WHAT THE EXERCISE ASKS:
The lines to reproduce from the material below are those from the one containing "Tendsto (fun j" through the one containing "fun j => Finset.le_sup", both included; write them out exactly and add nothing.

DATA:
-------

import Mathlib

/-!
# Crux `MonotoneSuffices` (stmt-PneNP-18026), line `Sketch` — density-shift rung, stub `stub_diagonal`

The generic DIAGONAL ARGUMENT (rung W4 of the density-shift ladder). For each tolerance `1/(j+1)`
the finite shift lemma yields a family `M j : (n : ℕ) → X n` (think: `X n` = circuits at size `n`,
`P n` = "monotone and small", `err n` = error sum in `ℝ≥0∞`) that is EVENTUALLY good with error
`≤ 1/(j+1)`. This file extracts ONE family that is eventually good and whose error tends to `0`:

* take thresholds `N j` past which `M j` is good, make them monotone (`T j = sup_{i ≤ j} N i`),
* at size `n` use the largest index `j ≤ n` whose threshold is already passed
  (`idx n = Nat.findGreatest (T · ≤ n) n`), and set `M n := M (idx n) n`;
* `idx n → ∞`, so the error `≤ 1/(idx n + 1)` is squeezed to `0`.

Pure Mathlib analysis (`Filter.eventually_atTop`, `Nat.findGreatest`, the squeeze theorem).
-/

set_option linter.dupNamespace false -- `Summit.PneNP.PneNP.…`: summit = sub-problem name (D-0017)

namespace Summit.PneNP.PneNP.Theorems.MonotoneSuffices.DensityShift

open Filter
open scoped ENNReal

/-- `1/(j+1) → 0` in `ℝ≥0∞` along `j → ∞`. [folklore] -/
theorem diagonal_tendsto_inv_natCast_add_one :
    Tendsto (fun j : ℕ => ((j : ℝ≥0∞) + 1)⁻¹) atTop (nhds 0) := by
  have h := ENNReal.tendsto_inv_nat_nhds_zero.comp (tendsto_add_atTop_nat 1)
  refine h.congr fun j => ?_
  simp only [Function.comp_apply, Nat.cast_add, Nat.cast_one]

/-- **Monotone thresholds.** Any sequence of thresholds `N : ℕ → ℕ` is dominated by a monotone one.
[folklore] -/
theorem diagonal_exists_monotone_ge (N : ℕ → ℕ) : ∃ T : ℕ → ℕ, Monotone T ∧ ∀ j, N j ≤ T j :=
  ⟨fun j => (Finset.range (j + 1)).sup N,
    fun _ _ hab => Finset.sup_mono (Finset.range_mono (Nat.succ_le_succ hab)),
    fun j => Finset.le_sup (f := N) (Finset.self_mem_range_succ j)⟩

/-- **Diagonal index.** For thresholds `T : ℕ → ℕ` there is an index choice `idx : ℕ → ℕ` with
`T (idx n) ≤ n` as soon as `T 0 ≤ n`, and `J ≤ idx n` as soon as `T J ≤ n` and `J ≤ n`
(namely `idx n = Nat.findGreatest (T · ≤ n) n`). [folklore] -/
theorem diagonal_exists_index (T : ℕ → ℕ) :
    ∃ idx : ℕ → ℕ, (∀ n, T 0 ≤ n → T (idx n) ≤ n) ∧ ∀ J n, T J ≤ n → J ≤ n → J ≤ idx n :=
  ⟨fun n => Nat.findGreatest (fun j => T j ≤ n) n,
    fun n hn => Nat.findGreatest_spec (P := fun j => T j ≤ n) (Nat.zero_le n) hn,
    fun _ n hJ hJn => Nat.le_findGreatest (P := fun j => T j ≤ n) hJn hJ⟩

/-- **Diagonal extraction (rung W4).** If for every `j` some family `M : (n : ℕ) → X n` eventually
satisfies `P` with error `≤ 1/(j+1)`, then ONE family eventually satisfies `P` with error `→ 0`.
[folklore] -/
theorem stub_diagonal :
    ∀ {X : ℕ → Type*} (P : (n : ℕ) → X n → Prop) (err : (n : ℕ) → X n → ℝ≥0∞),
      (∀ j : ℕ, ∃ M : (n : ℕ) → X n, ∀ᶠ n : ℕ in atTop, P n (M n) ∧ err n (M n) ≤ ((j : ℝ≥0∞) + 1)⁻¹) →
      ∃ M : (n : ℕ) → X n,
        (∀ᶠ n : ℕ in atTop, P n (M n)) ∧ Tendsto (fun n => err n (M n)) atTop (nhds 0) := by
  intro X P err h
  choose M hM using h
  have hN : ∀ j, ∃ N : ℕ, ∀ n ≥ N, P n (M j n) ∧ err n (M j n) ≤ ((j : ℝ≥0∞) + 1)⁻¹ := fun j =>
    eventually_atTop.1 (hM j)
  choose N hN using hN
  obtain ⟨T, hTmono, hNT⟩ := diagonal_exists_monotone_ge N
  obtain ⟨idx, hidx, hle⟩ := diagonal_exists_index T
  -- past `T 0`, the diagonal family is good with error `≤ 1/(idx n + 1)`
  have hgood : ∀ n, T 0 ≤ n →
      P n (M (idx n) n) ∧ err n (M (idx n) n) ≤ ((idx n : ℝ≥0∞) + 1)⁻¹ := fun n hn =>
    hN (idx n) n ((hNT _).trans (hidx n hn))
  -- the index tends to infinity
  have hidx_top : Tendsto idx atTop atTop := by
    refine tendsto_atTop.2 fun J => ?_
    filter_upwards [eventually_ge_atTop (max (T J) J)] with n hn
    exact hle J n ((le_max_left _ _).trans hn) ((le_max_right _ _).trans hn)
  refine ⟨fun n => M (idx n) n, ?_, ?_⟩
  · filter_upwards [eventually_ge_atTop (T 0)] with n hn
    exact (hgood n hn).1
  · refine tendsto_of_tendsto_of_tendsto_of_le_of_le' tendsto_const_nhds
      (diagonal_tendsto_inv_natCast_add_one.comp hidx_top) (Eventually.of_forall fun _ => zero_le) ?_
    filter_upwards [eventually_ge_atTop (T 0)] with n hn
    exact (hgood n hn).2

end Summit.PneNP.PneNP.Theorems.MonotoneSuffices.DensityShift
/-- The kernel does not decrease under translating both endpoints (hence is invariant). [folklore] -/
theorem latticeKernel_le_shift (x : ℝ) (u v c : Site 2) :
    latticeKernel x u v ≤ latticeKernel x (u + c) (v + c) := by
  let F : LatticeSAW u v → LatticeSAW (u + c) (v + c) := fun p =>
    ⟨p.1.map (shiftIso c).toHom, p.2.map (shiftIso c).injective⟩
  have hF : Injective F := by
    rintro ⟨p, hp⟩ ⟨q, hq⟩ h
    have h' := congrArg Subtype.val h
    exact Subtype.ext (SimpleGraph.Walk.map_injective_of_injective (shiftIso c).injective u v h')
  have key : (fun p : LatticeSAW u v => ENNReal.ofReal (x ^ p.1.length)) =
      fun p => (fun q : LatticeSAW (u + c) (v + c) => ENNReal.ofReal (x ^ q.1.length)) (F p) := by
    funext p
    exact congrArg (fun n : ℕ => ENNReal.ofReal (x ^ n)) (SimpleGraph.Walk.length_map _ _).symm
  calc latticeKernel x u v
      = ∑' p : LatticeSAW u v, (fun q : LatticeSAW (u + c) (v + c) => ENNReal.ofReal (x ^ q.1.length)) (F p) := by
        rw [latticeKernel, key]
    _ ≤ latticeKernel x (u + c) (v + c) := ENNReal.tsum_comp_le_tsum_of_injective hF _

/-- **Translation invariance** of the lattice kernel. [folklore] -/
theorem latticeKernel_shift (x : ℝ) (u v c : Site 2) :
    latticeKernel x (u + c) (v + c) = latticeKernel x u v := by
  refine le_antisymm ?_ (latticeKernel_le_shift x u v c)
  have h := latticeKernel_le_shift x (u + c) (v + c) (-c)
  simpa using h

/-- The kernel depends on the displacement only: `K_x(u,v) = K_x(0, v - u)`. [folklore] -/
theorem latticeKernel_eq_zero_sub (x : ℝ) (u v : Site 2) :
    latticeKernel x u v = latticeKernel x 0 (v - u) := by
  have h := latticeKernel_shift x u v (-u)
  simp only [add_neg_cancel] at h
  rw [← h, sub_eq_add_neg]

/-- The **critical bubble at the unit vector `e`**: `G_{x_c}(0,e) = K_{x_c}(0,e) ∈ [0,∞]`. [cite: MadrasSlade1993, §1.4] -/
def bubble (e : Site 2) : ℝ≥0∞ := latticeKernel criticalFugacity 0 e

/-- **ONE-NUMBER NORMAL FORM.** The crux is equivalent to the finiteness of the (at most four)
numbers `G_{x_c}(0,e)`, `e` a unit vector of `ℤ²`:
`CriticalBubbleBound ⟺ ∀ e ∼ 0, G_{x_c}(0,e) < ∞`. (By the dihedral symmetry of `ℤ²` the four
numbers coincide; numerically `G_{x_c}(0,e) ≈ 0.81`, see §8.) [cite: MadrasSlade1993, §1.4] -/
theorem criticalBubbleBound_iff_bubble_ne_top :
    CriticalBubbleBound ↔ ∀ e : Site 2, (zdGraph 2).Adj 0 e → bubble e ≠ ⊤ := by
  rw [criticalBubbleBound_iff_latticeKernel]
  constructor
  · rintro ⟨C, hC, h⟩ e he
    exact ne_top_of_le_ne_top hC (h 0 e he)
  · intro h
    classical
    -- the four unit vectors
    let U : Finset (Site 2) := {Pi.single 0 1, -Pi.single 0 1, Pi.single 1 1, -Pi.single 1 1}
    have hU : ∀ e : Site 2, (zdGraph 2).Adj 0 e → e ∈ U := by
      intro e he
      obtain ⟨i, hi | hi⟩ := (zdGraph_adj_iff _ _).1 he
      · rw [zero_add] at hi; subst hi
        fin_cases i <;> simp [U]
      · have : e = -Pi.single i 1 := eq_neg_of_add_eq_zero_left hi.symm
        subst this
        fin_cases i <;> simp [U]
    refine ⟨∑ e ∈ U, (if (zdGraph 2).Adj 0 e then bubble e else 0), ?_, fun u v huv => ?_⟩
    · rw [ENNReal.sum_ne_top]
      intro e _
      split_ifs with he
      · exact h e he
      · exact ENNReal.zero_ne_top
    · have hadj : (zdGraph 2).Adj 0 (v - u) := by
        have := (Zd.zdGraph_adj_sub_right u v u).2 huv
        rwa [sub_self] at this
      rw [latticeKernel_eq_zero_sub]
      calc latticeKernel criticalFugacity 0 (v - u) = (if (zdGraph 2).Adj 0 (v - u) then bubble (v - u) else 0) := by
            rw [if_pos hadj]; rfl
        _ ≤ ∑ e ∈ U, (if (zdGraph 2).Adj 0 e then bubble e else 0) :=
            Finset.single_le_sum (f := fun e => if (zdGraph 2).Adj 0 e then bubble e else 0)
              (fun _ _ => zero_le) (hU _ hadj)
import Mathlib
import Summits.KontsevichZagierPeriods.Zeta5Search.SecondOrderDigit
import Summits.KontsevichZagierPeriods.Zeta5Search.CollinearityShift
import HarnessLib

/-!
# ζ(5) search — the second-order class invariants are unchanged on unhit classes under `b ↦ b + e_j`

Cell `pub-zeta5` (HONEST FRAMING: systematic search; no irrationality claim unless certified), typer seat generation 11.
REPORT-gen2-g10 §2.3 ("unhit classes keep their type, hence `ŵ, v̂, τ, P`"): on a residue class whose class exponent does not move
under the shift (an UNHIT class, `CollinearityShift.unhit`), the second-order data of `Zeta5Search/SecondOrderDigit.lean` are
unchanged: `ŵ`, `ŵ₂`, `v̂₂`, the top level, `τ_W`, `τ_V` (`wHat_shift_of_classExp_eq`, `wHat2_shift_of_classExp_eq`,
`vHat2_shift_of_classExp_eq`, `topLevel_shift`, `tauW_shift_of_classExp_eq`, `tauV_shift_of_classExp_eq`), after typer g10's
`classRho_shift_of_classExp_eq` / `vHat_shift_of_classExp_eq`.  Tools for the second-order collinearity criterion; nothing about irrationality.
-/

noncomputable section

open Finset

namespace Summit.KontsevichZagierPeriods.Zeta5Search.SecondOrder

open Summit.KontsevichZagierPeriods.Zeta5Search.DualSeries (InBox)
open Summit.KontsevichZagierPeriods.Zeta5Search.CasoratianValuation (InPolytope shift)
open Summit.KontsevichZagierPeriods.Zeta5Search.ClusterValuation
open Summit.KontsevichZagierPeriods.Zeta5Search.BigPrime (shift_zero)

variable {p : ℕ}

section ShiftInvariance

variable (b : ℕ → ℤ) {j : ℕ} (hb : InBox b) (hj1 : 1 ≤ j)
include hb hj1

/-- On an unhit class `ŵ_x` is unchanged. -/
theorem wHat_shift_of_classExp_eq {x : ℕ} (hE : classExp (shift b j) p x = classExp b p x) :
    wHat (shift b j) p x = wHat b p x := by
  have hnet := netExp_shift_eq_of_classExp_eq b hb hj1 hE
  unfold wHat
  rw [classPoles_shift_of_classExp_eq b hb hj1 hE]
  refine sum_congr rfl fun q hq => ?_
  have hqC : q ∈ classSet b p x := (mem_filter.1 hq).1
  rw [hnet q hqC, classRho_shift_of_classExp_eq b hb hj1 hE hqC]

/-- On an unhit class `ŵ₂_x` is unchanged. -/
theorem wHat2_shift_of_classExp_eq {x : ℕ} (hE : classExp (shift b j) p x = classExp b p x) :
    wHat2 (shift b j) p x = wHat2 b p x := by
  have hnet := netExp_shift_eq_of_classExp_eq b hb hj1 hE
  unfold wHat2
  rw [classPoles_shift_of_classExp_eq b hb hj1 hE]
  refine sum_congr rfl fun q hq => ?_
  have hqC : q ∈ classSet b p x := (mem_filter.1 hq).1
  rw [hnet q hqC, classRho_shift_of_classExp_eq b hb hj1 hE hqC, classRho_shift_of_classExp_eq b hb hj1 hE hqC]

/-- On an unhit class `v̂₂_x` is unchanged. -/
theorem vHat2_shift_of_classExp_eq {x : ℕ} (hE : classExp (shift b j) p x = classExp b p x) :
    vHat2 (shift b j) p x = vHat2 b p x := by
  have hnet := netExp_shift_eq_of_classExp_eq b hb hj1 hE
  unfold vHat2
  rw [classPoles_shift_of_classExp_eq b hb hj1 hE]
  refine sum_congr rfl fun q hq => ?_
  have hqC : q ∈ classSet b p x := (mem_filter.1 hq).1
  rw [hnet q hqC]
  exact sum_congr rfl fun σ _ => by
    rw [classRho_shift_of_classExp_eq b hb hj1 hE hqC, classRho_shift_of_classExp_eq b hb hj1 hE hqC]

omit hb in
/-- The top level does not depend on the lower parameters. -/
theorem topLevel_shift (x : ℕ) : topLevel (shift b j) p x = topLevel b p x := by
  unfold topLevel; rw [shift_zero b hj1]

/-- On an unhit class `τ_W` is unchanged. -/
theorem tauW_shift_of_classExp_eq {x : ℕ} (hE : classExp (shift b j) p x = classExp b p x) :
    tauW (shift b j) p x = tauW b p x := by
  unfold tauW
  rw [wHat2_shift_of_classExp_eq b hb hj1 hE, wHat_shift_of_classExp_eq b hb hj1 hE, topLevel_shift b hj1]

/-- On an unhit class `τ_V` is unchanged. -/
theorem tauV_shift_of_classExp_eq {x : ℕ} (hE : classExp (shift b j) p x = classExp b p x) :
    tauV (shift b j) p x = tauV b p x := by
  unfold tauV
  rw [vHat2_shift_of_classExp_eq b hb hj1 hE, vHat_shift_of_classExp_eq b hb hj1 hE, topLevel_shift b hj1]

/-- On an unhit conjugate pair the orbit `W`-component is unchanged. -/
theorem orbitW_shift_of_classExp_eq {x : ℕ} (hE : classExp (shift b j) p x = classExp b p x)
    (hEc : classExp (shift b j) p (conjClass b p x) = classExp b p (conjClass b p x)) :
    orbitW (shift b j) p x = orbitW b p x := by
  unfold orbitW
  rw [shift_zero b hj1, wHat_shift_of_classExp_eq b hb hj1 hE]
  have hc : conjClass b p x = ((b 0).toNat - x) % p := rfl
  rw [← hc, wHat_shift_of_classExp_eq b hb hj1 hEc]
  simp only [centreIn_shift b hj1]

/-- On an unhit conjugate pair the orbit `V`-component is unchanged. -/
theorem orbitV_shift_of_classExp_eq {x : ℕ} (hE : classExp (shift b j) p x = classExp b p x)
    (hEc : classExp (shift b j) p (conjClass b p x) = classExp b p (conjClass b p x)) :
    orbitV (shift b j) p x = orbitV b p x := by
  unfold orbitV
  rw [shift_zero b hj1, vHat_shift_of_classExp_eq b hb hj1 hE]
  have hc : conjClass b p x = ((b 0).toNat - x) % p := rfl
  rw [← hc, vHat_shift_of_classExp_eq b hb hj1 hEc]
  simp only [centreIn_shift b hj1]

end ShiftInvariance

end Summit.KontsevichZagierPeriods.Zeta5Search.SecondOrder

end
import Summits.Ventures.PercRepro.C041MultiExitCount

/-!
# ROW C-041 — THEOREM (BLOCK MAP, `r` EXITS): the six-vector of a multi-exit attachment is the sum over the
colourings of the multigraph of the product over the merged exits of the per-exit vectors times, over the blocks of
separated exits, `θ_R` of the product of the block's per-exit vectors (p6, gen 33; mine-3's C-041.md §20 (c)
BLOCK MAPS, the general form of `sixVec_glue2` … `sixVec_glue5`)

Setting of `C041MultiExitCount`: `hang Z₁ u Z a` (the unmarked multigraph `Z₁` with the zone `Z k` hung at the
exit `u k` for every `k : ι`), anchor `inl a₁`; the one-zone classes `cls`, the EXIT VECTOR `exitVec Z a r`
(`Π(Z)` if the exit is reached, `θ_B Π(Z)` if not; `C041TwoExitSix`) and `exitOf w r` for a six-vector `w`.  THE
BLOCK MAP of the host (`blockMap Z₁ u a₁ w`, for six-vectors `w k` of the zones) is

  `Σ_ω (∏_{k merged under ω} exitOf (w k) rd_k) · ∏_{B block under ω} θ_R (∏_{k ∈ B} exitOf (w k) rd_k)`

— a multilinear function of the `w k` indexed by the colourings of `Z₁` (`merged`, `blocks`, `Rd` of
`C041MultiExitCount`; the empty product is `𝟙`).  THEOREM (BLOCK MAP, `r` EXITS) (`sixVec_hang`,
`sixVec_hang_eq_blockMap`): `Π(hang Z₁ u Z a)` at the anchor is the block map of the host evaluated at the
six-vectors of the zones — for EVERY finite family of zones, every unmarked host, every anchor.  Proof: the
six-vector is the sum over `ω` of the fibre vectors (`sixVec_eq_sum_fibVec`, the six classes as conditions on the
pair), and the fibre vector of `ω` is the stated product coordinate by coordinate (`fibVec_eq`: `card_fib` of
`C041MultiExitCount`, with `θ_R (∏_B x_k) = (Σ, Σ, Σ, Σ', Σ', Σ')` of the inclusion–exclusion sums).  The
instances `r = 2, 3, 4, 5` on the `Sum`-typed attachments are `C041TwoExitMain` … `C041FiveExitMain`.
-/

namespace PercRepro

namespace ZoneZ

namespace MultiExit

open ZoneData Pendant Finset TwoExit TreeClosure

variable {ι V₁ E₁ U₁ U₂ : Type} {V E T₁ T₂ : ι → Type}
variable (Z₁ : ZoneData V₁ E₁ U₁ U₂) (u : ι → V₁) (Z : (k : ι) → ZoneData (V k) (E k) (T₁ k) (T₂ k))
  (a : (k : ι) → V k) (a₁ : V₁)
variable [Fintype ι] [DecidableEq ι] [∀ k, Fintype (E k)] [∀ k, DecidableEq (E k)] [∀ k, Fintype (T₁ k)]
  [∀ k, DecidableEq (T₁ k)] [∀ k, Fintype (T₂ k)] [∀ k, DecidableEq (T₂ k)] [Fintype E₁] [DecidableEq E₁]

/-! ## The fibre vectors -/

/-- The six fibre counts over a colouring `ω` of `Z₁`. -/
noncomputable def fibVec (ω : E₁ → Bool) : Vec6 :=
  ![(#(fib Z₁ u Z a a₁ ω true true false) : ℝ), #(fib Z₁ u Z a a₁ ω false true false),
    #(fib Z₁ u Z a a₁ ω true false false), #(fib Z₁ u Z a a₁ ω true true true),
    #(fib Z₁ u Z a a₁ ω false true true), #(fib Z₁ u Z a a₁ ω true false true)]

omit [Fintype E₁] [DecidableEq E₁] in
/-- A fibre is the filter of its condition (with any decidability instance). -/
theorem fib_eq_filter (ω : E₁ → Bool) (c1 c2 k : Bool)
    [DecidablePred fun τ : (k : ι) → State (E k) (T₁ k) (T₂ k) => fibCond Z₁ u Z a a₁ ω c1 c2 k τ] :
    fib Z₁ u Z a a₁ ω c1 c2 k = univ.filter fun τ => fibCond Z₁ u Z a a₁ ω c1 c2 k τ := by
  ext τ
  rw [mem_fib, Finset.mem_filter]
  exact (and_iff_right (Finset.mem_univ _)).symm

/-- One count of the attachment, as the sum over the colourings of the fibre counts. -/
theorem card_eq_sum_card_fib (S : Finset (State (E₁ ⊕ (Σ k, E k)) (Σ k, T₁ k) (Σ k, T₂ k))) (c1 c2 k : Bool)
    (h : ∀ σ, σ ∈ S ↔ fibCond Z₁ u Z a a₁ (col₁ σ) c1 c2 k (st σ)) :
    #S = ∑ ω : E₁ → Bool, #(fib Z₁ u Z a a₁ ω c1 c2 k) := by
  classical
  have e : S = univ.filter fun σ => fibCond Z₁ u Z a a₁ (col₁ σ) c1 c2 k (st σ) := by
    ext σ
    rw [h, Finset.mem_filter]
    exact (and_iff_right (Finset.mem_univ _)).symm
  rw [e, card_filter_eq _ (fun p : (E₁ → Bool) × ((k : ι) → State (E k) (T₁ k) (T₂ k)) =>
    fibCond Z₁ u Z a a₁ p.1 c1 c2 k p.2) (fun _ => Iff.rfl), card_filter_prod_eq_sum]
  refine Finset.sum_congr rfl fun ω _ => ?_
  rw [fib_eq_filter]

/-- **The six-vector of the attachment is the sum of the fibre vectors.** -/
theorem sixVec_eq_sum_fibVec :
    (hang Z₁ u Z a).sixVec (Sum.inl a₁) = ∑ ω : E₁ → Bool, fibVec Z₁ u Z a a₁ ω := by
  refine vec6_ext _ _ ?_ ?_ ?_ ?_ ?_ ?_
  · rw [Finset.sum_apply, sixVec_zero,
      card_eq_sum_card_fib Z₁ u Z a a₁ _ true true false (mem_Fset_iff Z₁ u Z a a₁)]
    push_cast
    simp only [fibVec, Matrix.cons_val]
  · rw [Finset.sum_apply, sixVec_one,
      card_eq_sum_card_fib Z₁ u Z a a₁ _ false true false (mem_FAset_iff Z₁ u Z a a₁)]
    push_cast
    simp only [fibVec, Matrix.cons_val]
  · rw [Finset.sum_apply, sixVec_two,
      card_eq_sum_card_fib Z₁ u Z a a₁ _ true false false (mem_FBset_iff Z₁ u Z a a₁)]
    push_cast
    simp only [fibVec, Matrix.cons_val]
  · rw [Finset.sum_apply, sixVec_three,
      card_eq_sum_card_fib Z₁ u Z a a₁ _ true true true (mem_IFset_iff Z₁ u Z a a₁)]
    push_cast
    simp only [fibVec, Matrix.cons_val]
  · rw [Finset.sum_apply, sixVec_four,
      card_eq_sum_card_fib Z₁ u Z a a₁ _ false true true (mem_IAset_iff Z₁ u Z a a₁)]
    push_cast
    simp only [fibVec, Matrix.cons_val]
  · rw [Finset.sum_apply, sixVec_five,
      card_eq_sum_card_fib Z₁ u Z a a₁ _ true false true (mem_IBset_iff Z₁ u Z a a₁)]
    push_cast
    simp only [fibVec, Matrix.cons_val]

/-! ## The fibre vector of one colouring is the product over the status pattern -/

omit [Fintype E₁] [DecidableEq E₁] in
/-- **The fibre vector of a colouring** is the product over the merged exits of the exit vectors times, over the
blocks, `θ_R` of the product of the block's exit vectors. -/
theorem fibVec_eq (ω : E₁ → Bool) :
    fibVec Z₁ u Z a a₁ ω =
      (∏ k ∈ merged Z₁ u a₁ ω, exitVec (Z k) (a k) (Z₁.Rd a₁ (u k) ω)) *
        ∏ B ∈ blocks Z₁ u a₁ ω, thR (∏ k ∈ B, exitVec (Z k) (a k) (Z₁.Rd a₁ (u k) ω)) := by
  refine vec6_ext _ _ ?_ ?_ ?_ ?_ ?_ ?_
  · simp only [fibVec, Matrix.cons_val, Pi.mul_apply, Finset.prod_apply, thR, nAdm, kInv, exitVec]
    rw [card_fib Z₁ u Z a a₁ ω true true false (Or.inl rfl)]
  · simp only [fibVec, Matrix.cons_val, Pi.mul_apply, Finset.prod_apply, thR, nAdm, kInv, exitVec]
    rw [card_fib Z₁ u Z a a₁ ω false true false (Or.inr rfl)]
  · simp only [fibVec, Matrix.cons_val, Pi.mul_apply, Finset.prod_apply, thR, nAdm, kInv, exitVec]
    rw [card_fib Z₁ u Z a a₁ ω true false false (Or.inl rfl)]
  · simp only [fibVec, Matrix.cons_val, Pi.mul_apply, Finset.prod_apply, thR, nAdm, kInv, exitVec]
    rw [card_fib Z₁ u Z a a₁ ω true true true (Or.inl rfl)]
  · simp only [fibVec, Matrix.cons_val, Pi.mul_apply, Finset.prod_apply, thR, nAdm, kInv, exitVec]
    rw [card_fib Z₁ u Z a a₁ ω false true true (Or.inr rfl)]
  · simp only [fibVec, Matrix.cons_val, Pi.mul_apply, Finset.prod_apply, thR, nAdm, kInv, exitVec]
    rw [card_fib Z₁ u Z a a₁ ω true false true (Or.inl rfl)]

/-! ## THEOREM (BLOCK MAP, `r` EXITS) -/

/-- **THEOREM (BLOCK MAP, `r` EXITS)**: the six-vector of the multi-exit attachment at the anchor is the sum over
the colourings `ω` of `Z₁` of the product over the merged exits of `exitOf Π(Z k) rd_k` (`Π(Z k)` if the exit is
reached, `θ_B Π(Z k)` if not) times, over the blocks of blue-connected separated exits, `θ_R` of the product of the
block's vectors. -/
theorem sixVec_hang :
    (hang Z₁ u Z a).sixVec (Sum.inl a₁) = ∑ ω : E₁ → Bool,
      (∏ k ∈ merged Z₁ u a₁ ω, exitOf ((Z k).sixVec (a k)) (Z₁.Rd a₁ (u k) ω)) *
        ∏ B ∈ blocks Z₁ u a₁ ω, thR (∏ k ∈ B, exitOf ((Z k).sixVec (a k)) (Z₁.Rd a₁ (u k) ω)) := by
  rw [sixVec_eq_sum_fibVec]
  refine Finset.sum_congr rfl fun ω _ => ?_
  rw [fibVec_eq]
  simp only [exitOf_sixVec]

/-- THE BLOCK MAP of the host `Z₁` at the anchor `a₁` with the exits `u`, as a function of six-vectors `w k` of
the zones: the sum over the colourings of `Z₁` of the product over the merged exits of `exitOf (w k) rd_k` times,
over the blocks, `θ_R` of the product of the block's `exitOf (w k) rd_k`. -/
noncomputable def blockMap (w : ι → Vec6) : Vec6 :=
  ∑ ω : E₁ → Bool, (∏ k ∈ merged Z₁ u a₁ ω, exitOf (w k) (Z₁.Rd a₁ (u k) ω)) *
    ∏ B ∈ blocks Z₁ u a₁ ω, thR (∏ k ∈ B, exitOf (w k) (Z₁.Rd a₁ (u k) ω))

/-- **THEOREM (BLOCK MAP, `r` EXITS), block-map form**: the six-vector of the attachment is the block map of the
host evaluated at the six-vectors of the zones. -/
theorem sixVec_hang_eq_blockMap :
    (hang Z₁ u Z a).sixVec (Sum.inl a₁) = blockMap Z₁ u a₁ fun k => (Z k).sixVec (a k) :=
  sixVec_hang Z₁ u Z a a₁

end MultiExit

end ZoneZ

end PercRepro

-------

THE COMPLETED TASK:
    Tendsto (fun j : ℕ => ((j : ℝ≥0∞) + 1)⁻¹) atTop (nhds 0) := by
  have h := ENNReal.tendsto_inv_nat_nhds_zero.comp (tendsto_add_atTop_nat 1)
  refine h.congr fun j => ?_
  simp only [Function.comp_apply, Nat.cast_add, Nat.cast_one]

/-- **Monotone thresholds.** Any sequence of thresholds `N : ℕ → ℕ` is dominated by a monotone one.
[folklore] -/
theorem diagonal_exists_monotone_ge (N : ℕ → ℕ) : ∃ T : ℕ → ℕ, Monotone T ∧ ∀ j, N j ≤ T j :=
  ⟨fun j => (Finset.range (j + 1)).sup N,
    fun _ _ hab => Finset.sup_mono (Finset.range_mono (Nat.succ_le_succ hab)),
    fun j => Finset.le_sup (f := N) (Finset.self_mem_range_succ j)⟩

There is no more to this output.